=== Begin Enclosure ===

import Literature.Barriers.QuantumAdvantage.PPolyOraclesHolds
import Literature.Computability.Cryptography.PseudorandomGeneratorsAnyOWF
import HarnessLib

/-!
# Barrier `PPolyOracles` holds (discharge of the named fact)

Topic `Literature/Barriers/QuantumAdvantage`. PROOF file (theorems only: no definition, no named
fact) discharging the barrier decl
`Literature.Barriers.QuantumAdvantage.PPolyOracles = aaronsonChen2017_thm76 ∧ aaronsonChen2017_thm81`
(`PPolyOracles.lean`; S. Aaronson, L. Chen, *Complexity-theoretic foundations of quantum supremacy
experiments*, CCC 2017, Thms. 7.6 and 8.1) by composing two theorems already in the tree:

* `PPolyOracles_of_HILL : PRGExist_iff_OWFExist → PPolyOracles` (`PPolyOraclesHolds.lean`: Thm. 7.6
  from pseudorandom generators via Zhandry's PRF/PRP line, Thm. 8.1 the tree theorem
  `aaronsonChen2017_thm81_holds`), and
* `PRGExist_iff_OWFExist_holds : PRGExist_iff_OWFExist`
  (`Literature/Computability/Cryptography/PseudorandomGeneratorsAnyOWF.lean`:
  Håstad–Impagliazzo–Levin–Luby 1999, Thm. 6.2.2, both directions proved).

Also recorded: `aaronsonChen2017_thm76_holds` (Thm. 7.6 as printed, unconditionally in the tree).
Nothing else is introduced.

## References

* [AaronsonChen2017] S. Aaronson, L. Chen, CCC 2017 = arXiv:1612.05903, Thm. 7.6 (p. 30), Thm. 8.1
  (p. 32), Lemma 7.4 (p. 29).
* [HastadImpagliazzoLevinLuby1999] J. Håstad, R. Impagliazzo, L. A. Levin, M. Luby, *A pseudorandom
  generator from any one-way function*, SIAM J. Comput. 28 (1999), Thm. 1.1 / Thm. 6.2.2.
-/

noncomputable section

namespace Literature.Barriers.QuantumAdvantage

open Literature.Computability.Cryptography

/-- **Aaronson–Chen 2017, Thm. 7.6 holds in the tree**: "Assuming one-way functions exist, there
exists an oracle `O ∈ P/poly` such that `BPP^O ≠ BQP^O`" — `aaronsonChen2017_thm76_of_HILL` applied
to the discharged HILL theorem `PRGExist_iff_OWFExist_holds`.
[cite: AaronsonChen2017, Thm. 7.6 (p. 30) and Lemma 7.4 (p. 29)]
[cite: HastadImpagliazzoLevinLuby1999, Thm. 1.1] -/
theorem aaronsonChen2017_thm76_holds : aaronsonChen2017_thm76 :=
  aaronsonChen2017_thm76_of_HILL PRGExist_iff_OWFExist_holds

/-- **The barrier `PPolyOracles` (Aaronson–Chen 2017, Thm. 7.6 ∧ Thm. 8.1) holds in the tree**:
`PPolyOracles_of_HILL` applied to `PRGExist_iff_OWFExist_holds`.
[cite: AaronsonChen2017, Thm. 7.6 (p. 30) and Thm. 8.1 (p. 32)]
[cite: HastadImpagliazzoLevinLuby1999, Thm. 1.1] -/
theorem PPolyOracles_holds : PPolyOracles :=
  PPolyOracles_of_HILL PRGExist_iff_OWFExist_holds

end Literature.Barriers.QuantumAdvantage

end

=== End Enclosure ===
=== Begin Enclosure ===

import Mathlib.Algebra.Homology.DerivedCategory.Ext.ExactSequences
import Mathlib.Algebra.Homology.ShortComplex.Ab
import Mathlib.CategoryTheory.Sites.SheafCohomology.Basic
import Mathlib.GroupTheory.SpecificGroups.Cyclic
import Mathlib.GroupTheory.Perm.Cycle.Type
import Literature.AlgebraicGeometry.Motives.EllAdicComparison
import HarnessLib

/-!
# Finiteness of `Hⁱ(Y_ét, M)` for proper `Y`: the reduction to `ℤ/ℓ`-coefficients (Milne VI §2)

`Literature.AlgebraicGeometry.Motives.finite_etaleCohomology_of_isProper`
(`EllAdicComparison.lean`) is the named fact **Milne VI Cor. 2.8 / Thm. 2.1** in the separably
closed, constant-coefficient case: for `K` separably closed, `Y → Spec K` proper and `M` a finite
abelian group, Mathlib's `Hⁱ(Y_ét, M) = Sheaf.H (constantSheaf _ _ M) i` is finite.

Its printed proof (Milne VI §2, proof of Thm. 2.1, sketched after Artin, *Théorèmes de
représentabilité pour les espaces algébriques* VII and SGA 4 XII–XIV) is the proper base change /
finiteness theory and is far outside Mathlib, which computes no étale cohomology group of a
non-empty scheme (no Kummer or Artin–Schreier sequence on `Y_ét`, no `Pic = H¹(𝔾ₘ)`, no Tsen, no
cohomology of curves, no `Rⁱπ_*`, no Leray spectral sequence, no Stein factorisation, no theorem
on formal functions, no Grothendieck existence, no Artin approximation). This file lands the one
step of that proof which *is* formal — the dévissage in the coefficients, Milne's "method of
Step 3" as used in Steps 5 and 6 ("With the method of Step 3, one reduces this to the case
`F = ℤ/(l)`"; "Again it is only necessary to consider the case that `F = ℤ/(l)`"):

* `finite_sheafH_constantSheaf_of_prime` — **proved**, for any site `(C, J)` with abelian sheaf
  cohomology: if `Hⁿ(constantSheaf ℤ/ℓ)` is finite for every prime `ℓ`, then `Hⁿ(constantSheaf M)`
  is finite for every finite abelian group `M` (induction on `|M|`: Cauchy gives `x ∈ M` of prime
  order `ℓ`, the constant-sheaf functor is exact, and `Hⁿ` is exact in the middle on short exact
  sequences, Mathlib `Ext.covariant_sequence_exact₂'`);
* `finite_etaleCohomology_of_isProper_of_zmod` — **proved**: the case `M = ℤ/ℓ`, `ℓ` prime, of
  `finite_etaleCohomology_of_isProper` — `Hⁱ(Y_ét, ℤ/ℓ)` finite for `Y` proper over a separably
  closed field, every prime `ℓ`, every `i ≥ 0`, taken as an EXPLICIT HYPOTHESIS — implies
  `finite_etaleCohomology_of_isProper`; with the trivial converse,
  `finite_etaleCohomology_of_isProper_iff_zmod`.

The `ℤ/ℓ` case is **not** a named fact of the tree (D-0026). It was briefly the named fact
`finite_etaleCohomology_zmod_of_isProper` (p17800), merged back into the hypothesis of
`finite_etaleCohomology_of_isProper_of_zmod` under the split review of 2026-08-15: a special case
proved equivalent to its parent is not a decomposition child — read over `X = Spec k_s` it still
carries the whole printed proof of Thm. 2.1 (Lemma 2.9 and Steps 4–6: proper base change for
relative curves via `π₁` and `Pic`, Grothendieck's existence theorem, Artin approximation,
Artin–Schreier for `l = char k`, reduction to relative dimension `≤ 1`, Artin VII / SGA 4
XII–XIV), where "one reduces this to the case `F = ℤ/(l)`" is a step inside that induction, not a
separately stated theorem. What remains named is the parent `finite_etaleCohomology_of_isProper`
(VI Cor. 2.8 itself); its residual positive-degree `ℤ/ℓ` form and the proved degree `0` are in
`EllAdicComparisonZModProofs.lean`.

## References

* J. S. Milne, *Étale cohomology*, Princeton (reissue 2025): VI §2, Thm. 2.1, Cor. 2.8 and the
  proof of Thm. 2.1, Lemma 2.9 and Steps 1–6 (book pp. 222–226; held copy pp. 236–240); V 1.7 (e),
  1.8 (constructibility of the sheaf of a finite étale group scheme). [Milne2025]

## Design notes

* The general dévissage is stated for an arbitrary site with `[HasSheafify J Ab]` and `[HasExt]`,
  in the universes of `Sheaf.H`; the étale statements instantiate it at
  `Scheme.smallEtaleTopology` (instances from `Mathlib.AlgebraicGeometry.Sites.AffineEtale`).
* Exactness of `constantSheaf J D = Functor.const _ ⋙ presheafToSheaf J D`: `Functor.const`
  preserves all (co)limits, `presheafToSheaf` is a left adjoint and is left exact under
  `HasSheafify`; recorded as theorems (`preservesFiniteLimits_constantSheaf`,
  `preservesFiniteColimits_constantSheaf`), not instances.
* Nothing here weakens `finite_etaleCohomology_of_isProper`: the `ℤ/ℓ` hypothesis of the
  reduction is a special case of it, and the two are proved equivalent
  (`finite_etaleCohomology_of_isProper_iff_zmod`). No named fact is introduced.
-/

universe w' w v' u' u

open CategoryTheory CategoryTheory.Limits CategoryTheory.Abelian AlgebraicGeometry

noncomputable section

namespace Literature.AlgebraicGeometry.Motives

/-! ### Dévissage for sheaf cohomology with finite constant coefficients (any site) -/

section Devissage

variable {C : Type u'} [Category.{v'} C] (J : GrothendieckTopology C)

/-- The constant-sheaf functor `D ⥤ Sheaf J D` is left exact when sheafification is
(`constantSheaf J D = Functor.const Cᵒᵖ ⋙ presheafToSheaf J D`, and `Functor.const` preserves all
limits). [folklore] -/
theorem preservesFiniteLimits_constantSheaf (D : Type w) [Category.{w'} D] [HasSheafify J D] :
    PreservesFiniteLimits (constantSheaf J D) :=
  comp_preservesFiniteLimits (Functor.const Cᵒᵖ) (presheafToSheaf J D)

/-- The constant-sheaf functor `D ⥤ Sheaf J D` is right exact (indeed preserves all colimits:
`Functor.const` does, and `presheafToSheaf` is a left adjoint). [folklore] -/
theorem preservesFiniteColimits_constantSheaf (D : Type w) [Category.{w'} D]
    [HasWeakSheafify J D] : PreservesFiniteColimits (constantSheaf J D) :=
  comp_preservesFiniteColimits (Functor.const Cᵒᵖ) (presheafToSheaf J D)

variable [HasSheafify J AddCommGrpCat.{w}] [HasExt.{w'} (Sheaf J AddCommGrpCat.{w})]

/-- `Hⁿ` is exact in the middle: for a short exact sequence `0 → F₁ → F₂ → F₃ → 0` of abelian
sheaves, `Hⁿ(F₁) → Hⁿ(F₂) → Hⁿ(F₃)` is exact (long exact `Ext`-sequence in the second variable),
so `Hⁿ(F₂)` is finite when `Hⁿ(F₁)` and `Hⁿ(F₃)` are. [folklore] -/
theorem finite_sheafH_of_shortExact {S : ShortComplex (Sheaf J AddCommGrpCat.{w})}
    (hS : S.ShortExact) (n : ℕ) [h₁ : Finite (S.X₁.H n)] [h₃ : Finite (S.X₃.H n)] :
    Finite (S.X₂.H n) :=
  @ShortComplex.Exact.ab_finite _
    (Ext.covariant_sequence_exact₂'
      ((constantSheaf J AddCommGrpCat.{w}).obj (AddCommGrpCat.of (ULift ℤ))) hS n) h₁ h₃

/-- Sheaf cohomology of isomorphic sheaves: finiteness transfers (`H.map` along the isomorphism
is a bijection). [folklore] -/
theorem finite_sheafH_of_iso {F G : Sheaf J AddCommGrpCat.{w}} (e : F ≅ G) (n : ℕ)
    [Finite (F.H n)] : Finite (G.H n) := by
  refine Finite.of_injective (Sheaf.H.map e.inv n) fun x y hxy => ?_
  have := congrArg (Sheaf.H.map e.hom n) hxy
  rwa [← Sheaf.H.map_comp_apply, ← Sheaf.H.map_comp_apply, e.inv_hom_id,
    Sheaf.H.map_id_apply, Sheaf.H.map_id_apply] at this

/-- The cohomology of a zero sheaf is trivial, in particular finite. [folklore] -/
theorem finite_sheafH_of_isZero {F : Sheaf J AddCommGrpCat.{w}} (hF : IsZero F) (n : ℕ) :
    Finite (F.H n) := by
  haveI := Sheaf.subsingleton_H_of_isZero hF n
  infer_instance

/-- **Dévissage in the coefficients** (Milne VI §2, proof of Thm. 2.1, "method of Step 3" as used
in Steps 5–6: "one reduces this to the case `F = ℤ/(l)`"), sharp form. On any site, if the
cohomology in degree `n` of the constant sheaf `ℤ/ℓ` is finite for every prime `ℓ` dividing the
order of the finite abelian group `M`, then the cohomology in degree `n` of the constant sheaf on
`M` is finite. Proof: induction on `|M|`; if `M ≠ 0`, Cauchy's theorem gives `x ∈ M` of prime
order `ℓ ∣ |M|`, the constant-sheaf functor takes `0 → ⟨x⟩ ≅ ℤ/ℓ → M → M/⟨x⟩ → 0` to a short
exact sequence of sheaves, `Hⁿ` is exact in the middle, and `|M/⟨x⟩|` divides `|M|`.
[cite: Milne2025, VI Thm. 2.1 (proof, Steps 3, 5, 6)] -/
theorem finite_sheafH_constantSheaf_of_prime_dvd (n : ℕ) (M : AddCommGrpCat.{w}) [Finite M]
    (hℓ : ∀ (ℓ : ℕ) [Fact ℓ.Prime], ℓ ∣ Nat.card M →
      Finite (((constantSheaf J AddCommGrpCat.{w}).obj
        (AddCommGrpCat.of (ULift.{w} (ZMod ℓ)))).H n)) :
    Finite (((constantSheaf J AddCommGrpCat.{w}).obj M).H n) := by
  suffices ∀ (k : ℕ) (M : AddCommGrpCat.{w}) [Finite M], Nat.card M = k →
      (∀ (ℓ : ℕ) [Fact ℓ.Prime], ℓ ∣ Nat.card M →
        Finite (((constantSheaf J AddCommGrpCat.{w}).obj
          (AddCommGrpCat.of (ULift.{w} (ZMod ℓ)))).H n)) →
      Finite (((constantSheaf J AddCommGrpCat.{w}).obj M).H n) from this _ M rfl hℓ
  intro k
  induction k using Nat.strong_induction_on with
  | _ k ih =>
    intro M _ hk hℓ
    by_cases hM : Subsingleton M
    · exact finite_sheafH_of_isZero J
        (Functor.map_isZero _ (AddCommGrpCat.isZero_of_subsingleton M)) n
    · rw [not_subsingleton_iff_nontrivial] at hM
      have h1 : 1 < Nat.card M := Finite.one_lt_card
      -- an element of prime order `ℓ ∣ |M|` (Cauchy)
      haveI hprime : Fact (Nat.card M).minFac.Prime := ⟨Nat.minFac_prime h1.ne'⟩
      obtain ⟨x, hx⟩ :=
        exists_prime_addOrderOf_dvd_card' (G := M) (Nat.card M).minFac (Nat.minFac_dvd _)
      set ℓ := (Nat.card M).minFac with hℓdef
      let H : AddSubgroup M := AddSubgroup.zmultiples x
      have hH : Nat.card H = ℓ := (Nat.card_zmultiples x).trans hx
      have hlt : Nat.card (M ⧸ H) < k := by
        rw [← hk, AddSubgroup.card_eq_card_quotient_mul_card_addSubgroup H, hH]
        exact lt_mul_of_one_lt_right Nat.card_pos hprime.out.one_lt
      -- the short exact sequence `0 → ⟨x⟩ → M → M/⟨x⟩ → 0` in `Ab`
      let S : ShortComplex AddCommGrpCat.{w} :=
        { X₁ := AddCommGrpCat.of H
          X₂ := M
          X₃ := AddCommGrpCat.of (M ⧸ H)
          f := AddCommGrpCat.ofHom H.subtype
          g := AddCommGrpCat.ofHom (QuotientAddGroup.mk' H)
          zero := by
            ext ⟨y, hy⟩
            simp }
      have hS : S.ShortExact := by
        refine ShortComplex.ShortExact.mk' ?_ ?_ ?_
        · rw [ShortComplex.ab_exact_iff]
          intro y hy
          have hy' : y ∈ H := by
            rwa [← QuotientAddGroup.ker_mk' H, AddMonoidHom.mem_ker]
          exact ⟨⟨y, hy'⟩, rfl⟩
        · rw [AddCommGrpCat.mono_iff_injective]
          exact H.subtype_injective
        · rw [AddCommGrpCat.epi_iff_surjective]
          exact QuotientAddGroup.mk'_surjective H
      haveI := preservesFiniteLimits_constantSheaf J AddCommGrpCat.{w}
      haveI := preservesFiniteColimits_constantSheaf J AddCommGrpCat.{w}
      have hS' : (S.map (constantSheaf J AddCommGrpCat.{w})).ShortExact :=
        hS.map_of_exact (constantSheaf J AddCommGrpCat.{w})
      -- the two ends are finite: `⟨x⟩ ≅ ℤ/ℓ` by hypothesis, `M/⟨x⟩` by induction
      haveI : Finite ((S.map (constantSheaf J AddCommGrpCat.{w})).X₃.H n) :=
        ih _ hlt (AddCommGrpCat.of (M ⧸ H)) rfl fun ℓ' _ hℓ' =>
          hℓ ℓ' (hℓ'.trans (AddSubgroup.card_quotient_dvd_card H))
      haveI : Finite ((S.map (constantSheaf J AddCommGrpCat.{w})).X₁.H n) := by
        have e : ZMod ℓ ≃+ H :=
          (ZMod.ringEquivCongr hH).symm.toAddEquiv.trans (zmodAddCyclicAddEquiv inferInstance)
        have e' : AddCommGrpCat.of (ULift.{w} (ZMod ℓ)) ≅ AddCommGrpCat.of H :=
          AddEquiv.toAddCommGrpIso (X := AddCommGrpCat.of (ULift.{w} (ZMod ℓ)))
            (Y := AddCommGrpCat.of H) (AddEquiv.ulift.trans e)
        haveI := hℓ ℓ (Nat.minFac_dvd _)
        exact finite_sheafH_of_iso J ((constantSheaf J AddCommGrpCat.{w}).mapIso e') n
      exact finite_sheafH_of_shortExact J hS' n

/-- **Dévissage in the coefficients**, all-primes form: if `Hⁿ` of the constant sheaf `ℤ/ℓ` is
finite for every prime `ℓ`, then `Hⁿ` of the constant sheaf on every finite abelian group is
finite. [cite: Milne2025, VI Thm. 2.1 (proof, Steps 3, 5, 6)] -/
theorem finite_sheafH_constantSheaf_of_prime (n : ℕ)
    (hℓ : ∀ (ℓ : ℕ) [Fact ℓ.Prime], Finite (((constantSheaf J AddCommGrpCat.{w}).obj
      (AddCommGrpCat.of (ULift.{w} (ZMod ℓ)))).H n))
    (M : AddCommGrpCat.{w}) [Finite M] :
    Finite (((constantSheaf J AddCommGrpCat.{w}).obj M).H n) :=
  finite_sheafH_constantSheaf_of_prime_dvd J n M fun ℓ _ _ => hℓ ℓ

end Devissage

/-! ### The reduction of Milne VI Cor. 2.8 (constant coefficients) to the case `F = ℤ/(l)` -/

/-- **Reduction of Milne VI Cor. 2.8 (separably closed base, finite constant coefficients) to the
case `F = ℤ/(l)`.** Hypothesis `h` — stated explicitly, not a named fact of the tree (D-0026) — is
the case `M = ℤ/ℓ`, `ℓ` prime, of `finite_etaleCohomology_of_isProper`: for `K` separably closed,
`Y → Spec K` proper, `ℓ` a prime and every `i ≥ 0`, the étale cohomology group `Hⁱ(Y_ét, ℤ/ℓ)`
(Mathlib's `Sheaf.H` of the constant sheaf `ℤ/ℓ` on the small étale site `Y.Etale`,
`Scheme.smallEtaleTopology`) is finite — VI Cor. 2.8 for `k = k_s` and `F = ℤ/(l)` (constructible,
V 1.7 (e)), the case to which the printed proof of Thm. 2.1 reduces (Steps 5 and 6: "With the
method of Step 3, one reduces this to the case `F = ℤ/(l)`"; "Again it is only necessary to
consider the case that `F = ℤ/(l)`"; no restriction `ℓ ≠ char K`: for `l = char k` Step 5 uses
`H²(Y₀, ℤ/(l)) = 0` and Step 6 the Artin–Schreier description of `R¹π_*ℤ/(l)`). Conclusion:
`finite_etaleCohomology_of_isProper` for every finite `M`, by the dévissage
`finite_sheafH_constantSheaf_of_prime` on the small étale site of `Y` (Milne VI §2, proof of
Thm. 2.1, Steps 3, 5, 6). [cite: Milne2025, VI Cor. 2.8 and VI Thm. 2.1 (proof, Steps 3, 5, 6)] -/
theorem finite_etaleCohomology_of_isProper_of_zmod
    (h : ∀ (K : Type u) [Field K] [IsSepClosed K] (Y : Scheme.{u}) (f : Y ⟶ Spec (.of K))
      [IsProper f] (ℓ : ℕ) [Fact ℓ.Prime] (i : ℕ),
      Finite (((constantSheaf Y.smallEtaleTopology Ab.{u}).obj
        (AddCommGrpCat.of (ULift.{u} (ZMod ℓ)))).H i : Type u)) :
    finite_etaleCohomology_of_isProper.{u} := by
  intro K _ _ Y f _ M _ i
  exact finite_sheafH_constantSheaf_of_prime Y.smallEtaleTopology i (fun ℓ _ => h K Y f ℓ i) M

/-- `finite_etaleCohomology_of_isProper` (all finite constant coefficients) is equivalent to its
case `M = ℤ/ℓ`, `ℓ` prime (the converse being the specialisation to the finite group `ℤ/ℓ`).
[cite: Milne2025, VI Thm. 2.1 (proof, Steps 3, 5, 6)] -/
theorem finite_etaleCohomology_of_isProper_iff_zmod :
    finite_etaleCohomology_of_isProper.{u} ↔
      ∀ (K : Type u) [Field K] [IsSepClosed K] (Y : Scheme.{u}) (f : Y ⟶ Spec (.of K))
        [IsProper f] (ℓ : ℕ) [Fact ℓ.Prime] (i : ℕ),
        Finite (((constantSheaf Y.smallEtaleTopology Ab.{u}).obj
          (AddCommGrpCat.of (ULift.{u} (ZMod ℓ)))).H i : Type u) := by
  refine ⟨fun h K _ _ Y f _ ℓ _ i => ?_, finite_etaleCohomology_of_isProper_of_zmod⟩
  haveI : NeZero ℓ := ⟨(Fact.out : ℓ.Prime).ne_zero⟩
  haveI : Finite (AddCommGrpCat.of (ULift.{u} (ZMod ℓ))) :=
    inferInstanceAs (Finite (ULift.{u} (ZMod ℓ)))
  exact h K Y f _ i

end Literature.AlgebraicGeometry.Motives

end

=== End Enclosure ===

Among the entries above, locate the lines containing "used in Steps" and "with abelian sheaf", and transcribe exactly those two lines and all lines between.

Step 3" as used in Steps 5 and 6 ("With the method of Step 3, one reduces this to the case
`F = ℤ/(l)`"; "Again it is only necessary to consider the case that `F = ℤ/(l)`"):

* `finite_sheafH_constantSheaf_of_prime` — **proved**, for any site `(C, J)` with abelian sheaf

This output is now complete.